De Dowland, uno de los mayores laudistas europeos de su época, me gustaría recordar dos aspectos -uno poético, otro biográfico- tal vez extrañamente vinculados a través de la melancolía. Aunque atrapado por el entusiasmo elisabetiano por los madrigales, uno de los géneros literarios musicales más en boga durante la etapa del manierismo, a diferencia de Monteverdi, que se inspiraba en los textos de Tasso, Petrarca o Guarini, Dowland primero componía, luego añadía la letra, imitando, claro está, los modelos de la época tanto en uno como en otro arte. Por esta razón, sus estudiosos destacan que el ritmo y la rima de sus textos eran “imperfectos”, pues la letra se adaptaba a la melodía y no al revés.

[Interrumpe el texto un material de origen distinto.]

import Summits.ABC.IUTFork.Conditional.RefBandsExactLevels110330191652531040475
import Summits.ABC.IUTFork.Conditional.RefBandsExactLevels12130039035706446400
import Summits.ABC.IUTFork.Conditional.RefBandsExactLevels139344708952637771
import Summits.ABC.IUTFork.Conditional.RefBandsExactLevels188728275341281
import Summits.ABC.IUTFork.Conditional.AbcOfSGenuineMHullCellsTriple
import Summits.ABC.IUTFork.Cor312ThetaSideAssemblyM
import HarnessLib

/-!
# M LINE twins of the K-line «W:REF-BANDS-EXACT» refutations (4 K files, 4 theorems) — row «W:REF-EXACT-M-TWIN»

PROOF-ONLY file (D-0012; 0 definitions, 0 `Prop` facts, no instance) of the abc-iut cell — D-0079 RESCUE sub-cell R-W «WINDOW Θ-SIDE INEQUALITY», seat
abc-iut-W-neg-1 (gen 6), row «W:REF-EXACT-M-TWIN» (the residue of `plan/rescue/R-W/M-TWIN-GAP.tsv`: K-line REFUTED exact levels / bands decided by the
HULL-CELL engine without an M twin). TAKES NO SIDE on [IUTchIII] Cor. 3.12 (S. Mochizuki, *Inter-universal Teichmüller theory III*, Cor. 3.12 p. 173–174;
Step (xi-f) p. 184) or on any author; «refuted as typed» ≠ «refuted in print».

GENERATED (this seat's `gen_mtwin.py`): for each K theorem `GenuineK.not_pilotKummerCompatHull_chosen_triple_<tag>` of
`RefBandsExactLevels110330191652531040475`, `RefBandsExactLevels12130039035706446400`, `RefBandsExactLevels139344708952637771`, `RefBandsExactLevels188728275341281`
(REF-BANDS-EXACT, abc-iut-W-num-6 / abc-iut-W-neg-1 lineages; proofs = one call of this seat's K engine
`GenuineK.not_pilotKummerCompatHull_chosen_triple_of_hullCells_tame[Sharp]` on the file's integer cell lemma `RefBand.cells_…`), the M twin
`GenuineM.not_pilotKummerCompatHull_triple_<tag>`: SAME level binders, SAME integer cells BY NAME (no number re-derived; only the local `v_p(abc)`
evaluation is repeated), SAME binders (the M-line place over the pole `p` is `placeOfPrimeQ p`, `ratChar_placeOfPrimeQ`), conclusion = the M books'
per-datum S_H object (`¬ Cor312Vol.PilotKummerCompatHull … (settingPrVolSharpM T.D … (tOfIdeleData T.D (ideleDataOf T.D T.isVolumeInputOf)) …) … qK`,
the binder `hSHw` of `Conditional.abc_of_SH_v11M_window` / `…_szpiroBadAll`) FAILING for every context / Kummer binder — through file 2 of the row,
`GenuineM.not_pilotKummerCompatHull_triple_of_hullCells_tameSharp` (`AbcOfSGenuineMHullCellsTriple`; a `…_tame` consumer feeds the sharp engine by
ignoring the two Tate clauses). Theorems: `GenuineM.not_pilotKummerCompatHull_triple_110330191652531040475_levels`, `GenuineM.not_pilotKummerCompatHull_triple_12130039035706446400_levels`, `GenuineM.not_pilotKummerCompatHull_triple_139344708952637771_levels`, `GenuineM.not_pilotKummerCompatHull_triple_188728275341281_levels`.
READING (neutral; numbers, not adjectives): at these (triple, l) the M books' S_H object fails at EVERY genuine datum, exactly as the K books' does;
admissibility / Szpiro-badness / (P6) / NON-EMPTINESS NOT claimed; the explicit hypothesis counts of the record books are UNCHANGED. HONEST SCOPE: OUR
sharp containers and Dupuy–Hilado's typed (Ind1)/(Ind2); STRONGER-THAN-PRINT set-level reading of Step (xi-f); nothing about the printed GLOBAL
inequality, the number-level `Cor22.Cor312AtDatum` or any author's intended hull; typed ≠ proved; instantiated ≠ endorsed; no abc claim.
[cite: Mochizuki2012, IUTchI Def. 3.1 (e) p. 62, Ex. 3.2 (iv) p. 67; IUTchIII Cor. 3.12 Step (xi-f) p. 184; IUTchIV Prop. 1.1 p. 9, Prop. 1.2 (i)(ii) p. 10, Cor. 2.2 (ii) proof (P5) p. 46]
[cite: DupuyHilado2025, §3.3, §3.4, §4.9, §4.12] [claim: Mochizuki2012, status: disputed] for every IUT sentence.
-/

noncomputable section

open Set Function Metric NumberField IsDedekindDomain

namespace Summit.ABC.IUTFork.Conditional

open Thm311 Thm311.Real Cor312 Cor312Vol Cor312Prov Literature.IUT.LogThetaLattice Literature.IUT.LogVolume
  Literature.IUT.HodgeTheaters Literature.IUT.LogVolume.ThetaData Literature.IUT.LogVolume.Cor22
open Literature.NumberTheory.NumberFields Literature.NumberTheory.GaloisRepresentations.Ultrametric
open Literature.NumberTheory.DiophantineGeometry Literature.NumberTheory.DiophantineGeometry.GenEll Summit.ABC.ABC.Theorems
open Summit.ABC.IUTFork.Repair.RH.HullThresholdExact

Dowland no dejó de achacar los obstáculos profesionales que padeció a su fama de católico. Durante algunos de sus viajes de juventud por el Continente, se había visto envuelto en intrigas políticas de exiliados contra la Reina Isabel. Se excusó como pudo en una carta dirigida a sir Robert Cecil en 1595, pero la Reina, aunque admiró su talento, desconfiaba de aquel “obstinate Papist”. Ha habido, pues, quienes atribuían la tristeza de Dowland a estas dificultades personales. En realidad éstas no habían alcanzado ni tan siquiera la categoría de desengaños, a tenor de la destreza comercial y de la constante astucia social de nuestro músico.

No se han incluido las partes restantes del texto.